Optimizing TiO₂ Nanotube Arrays via Soft–Hard Template for Superior Field Emission Performance

Background

One‑dimensional nanomaterials, particularly TiO₂ nanotubes (TNTs), are attractive for electron field‑emitter applications due to their high aspect ratio, low intrinsic work function (≈ 4.5 eV) and excellent oxidation resistance. The field‑emission performance of TNT arrays is known to depend on geometric factors—diameter, height, wall thickness, density—and on the regularity of the array. Recent advances in template‑based synthesis, especially the use of AAO membranes as hard templates, have enabled the creation of highly ordered nanotube arrays with controllable spacing and length. Complementary soft‑template strategies using block copolymers allow fine tuning of grain size and wall thickness. By integrating both approaches, we can independently tailor macro‑scale array geometry and nano‑scale tube properties, which is critical for optimizing FE performance.

Methods

AAO membranes (Whatman, Germany) with ~200 nm pores and 60 µm thickness served as the hard template. PS‑b‑PEO (Sigma‑Aldrich) with MW 58,500–37,000, 58,600–71,000, and 60,000–14,500 g mol^–1 and TTIP (Sigma‑Aldrich) were dissolved in chloroform at varying blend ratios (see Table 1). After 5 h stirring at room temperature, the solutions filled the AAO channels via capillary action. Samples were dried at 120 °C for 12 h under vacuum, calcined at 450 °C for 2 h in air, and the alumina scaffold was removed by 3 M NaOH for 1 h. Final rinsing and drying at 40 °C for 24 h completed the process (Scheme 1). Morphology was examined by Hitachi S‑4800 FESEM (5 kV).
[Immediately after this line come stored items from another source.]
import Summits.PneNP.PneNP.Theorems.ClusUniversalCertificateSkewKappaLeCodim
import Mathlib
import HarnessLib

/-!
# Route ClusUniversalCertificate — line `layer` on the crux `UniversalCertAll` (stmt-PneNP-19683): the objects
(rung F-N1, cell pnp-ideate, planner p1 g6; registered skeleton HOME/pnp-ideate-p1/lines/layer.lean, v2 sha16 cfd997240e04,
card lines/layer.md; stubs `stub_ucLeTwo` (M–L) and `stub_layerStep` (M) WANTED for an idle prover on STATUS 07:19Z)

The objects of p1's line `layer` VERBATIM (`dimSum`, `UCIneq`, `IsLayerFamily`, `LayerIneq`, `LayerLemmaFrom3`, `UCLeTwo`,
`LayerStepAll`; the skeleton declares them in `Summit.PneNP.PneNP.Cruxes.UniversalCertAll.Layer`, here under the Theorems namespace
`…Theorems.ClusLayer` with the same short names and bodies; `codimY` is the landed `…Theorems.ClusSkew.codimY` of
`ClusUniversalCertificateSkewKappaLeCodim.lean` (p494524), whose body is the route file's certificate codimension verbatim), and the
skeleton's induction on the number of blocks `ucIneq_all` (stubs ⟹ the certificate for every `(n, m, Y)`), sorry-free.

ONE-BLOCK INDUCTION VIA LAYER FAMILIES (p1's line card): write `D(S) := Σ_{x∈S} dim_S(x)`; the crux for `Y ⊆ (𝔽₂^m)^n` reads
`D(Y) ≤ n(m−1)|Y| + 2^m·ZE(Y)`.  For a block `k` of `Y ⊆ (𝔽₂^m)^{n+1}` a LAYER FAMILY is a list `L` of subsets of `(𝔽₂^m)^n` with
`Σ_{S∈L} 1_S =` the fibre multiplicity of `Y` over block `k`; bookkeeping (`LayerStepAll`) plus the LAYER INEQUALITY
`D(Y) ≤ Σ_{S∈L} D(S) + (m−1)|Y| + 2^m·#{y ∈ Y : y_k = 0}` (`LayerLemmaFrom3`, the load-bearing conjecture, from three blocks on) give
the certificate by induction from the base of at most two blocks (`UCLeTwo`, proved in `ClusUniversalCertificateLayerUCLeTwo.lean`).

This file is ROUTE-INDEPENDENT (no `Theses` import, per the referee's theses-cone relay of 2026-08-27T07:40Z): the composition with the
route decl `…Theses.ClusUniversalCertificate.UniversalCertAll` is the registered skeleton's `UniversalCertAll_of` and is not repeated here.

HONEST FRAMING: objects + a sorry-free composition for an OPEN crux of route ClusUniversalCertificate; the load-bearing stub
`stub_layerLemma3 : LayerLemmaFrom3` is OPEN and XL; FRONTIER rung F-N1 — nothing here bears on P vs NP.
-/

set_option linter.dupNamespace false -- `Summit.PneNP.PneNP.…`: summit = sub-problem name (D-0017 single-conjunct layout)

namespace Summit.PneNP.PneNP.Theorems.ClusLayer

open Finset
open Summit.PneNP.PneNP.Theorems.ClusSkew (codimY)

/-- `D(S) = Σ_{x ∈ S} dim_S(x)` with `dim_S(x) = n·m − codim_S(x)`, as an integer (p1's `dimSum`, verbatim). -/
noncomputable def dimSum {n : ℕ} (m : ℕ) (S : Finset (Fin n → Fin m → ZMod 2)) : ℤ :=
  ∑ x ∈ S, (((n * m : ℕ) : ℤ) - (codimY m S x : ℤ))

/-- The crux's inequality for one `(n, m, Y)` (so `UniversalCertAll = ∀ n m Y, UCIneq n m Y`; p1's `UCIneq`, verbatim). -/
def UCIneq (n m : ℕ) (Y : Finset (Fin n → Fin m → ZMod 2)) : Prop :=
  ∑ y ∈ Y, ((n : ℤ) - (codimY m Y y : ℤ)) ≤ ∑ k : Fin n, (2 : ℤ) ^ m * ((Y.filter fun y => y k = 0).card : ℤ)

/-- `L` is a LAYER FAMILY for `(Y, k)`: every point `x̄` of `(𝔽₂^m)^n` lies in exactly as many members of `L` as there are
points of `Y` in the `k`-fibre over `x̄` (p1's `IsLayerFamily`, verbatim). -/
def IsLayerFamily {n : ℕ} (m : ℕ) (Y : Finset (Fin (n + 1) → Fin m → ZMod 2)) (k : Fin (n + 1))
    (L : List (Finset (Fin n → Fin m → ZMod 2))) : Prop :=
  ∀ x : Fin n → Fin m → ZMod 2,
    (L.filter fun S => x ∈ S).length = (Y.filter fun y => Fin.removeNth k y = x).card

/-- The LAYER INEQUALITY for `(Y, k, L)`: `D(Y) ≤ Σ_{S∈L} D(S) + (m−1)|Y| + 2^m·#{y ∈ Y : y_k = 0}` (p1's `LayerIneq`, verbatim). -/
def LayerIneq {n : ℕ} (m : ℕ) (Y : Finset (Fin (n + 1) → Fin m → ZMod 2)) (k : Fin (n + 1))
    (L : List (Finset (Fin n → Fin m → ZMod 2))) : Prop :=
  dimSum m Y ≤ (L.map (dimSum m)).sum + ((m : ℤ) - 1) * (Y.card : ℤ) + (2 : ℤ) ^ m * ((Y.filter fun y => y k = 0).card : ℤ)

/-- CONJECTURE (the load-bearing stub of the line): every finite `Y ⊆ (𝔽₂^m)^{n+1}` with `n + 1 ≥ 3` blocks has a block `k` and a
layer family satisfying the layer inequality (p1's `LayerLemmaFrom3`, verbatim; OPEN — census: true for EVERY `k` in all data). -/
def LayerLemmaFrom3 : Prop :=
  ∀ n m : ℕ, 2 ≤ n → ∀ Y : Finset (Fin (n + 1) → Fin m → ZMod 2),
    ∃ k : Fin (n + 1), ∃ L : List (Finset (Fin n → Fin m → ZMod 2)), IsLayerFamily m Y k L ∧ LayerIneq m Y k L

/-- BASE: the certificate for at most two blocks and every `m` (p1's `UCLeTwo`, verbatim; `n = 0, 1` are trivial, `n = 2` is the
column-domination theorem of the line card §UC2). -/
def UCLeTwo : Prop :=
  ∀ n m : ℕ, n ≤ 2 → ∀ Y : Finset (Fin n → Fin m → ZMod 2), UCIneq n m Y

/-- BOOKKEEPING (the induction step): for a layer family, `Σ_{S∈L} |S| = |Y|` and `Σ_{S∈L} ZE(S) = ZE(Y) − Z_k(Y)`, so the `n`-block
certificates of the members plus the layer inequality give the certificate of `Y` (p1's `LayerStepAll`, verbatim). -/
def LayerStepAll : Prop :=
  ∀ n m : ℕ, ∀ Y : Finset (Fin (n + 1) → Fin m → ZMod 2), ∀ k : Fin (n + 1),
    ∀ L : List (Finset (Fin n → Fin m → ZMod 2)),
      IsLayerFamily m Y k L → LayerIneq m Y k L → (∀ S ∈ L, UCIneq n m S) → UCIneq (n + 1) m Y

/-- Induction on the number of blocks from the three stub statements (base: at most two blocks) — the registered skeleton's
`ucIneq_all`, sorry-free: `UCLeTwo → LayerLemmaFrom3 → LayerStepAll → ∀ n m Y, UCIneq n m Y`. -/
theorem ucIneq_all (h₀ : UCLeTwo) (h₁ : LayerLemmaFrom3) (h₂ : LayerStepAll) :
    ∀ n m : ℕ, ∀ Y : Finset (Fin n → Fin m → ZMod 2), UCIneq n m Y := by
  intro n
  induction n with
  | zero => intro m Y; exact h₀ 0 m (by omega) Y
  | succ n ih =>
    intro m Y
    by_cases hn : 2 ≤ n
    · obtain ⟨k, L, hfam, hineq⟩ := h₁ n m hn Y
      exact h₂ n m Y k L hfam hineq fun S _ => ih m S
    · exact h₀ (n + 1) m (by omega) Y

end Summit.PneNP.PneNP.Theorems.ClusLayer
X‑ray diffraction (Rigaku smartlab3) collected at 2° min^–1 provided grain size estimates via the Debye–Scherrer equation. FE measurements employed a diode configuration with a 150 µm anode gap in a 2 × 10^–6 Torr vacuum chamber.

Preparation of TNT arrays using soft–hard template integration

Results and Discussion

SEM images (Fig. 1) confirm vertically aligned, ~200 nm diameter TNTs with consistent ordering across all samples. XRD patterns (Fig. 2) show sharp anatase TiO₂ peaks at 25°, 38°, and 48°, indicating strong (101) orientation. Grain sizes derived from the (101) peak broadenings (Table 1) increase with higher TTIP content (S1 → S3). This trend directly correlates with FE behavior: S1 (grain size 10.7 nm) exhibits the lowest turn‑on field (3.3 V µm^–1) and the highest current density (7.6 mA cm^–2 at 12.7 V µm^–1), whereas S2 and S3 (12.5 nm and 14.9 nm) require >10 V µm^–1 to initiate emission and show no clear threshold within the studied range.

SEM images of TNTs: (a) side view; (b) top view

XRD profiles of TNT arrays

Fowler–Nordheim analysis (Fig. 3a) confirms that emission follows quantum tunneling. Turn‑on and threshold fields are defined at 0.01 and 1.0 mA cm^–2, respectively. Sample S1 shows exceptional stability over 180 min at 10 V µm^–1 (Fig. 3b). To isolate grain‑size effects, additional samples (S4, S5) were fabricated with similar tube thickness but varying grain sizes. Their average turn‑on fields were 4.2 V µm^–1 (S4) and 8.7 V µm^–1 (S5), reinforcing the conclusion that finer grains reduce the effective work function and thus lower the required field.

Current density–electric field (J–E) plot (a) and long‑term stability at 10 V µm^–1 (b)

(a) J–E plot; (b) Fowler–Nordheim linear fits

From the slope of the FN plots, effective work functions were extracted: 1.2 eV (S1), 1.5 eV (S4), and 2.1 eV (S5), assuming a field‑enhancement factor of 445. The dramatic reduction in work function for the smallest grains is attributed to increased grain‑boundary density, which elevates the Fermi level and lowers the potential barrier for electron tunneling. This grain‑boundary‑driven mechanism explains the superior FE performance of the finely grained TNT arrays.

Conclusions

By integrating hard AAO and soft PS‑b‑PEO templates, we achieved highly ordered TiO₂ nanotube arrays with controllable grain sizes. The study establishes a clear, quantitative link between grain size and field‑emission performance: smaller grains enhance grain‑boundary conduction, elevate the Fermi level, reduce the effective work function, and ultimately deliver lower turn‑on fields and higher current densities. These insights provide a practical pathway for designing next‑generation nano‑emitters with tailored electronic properties.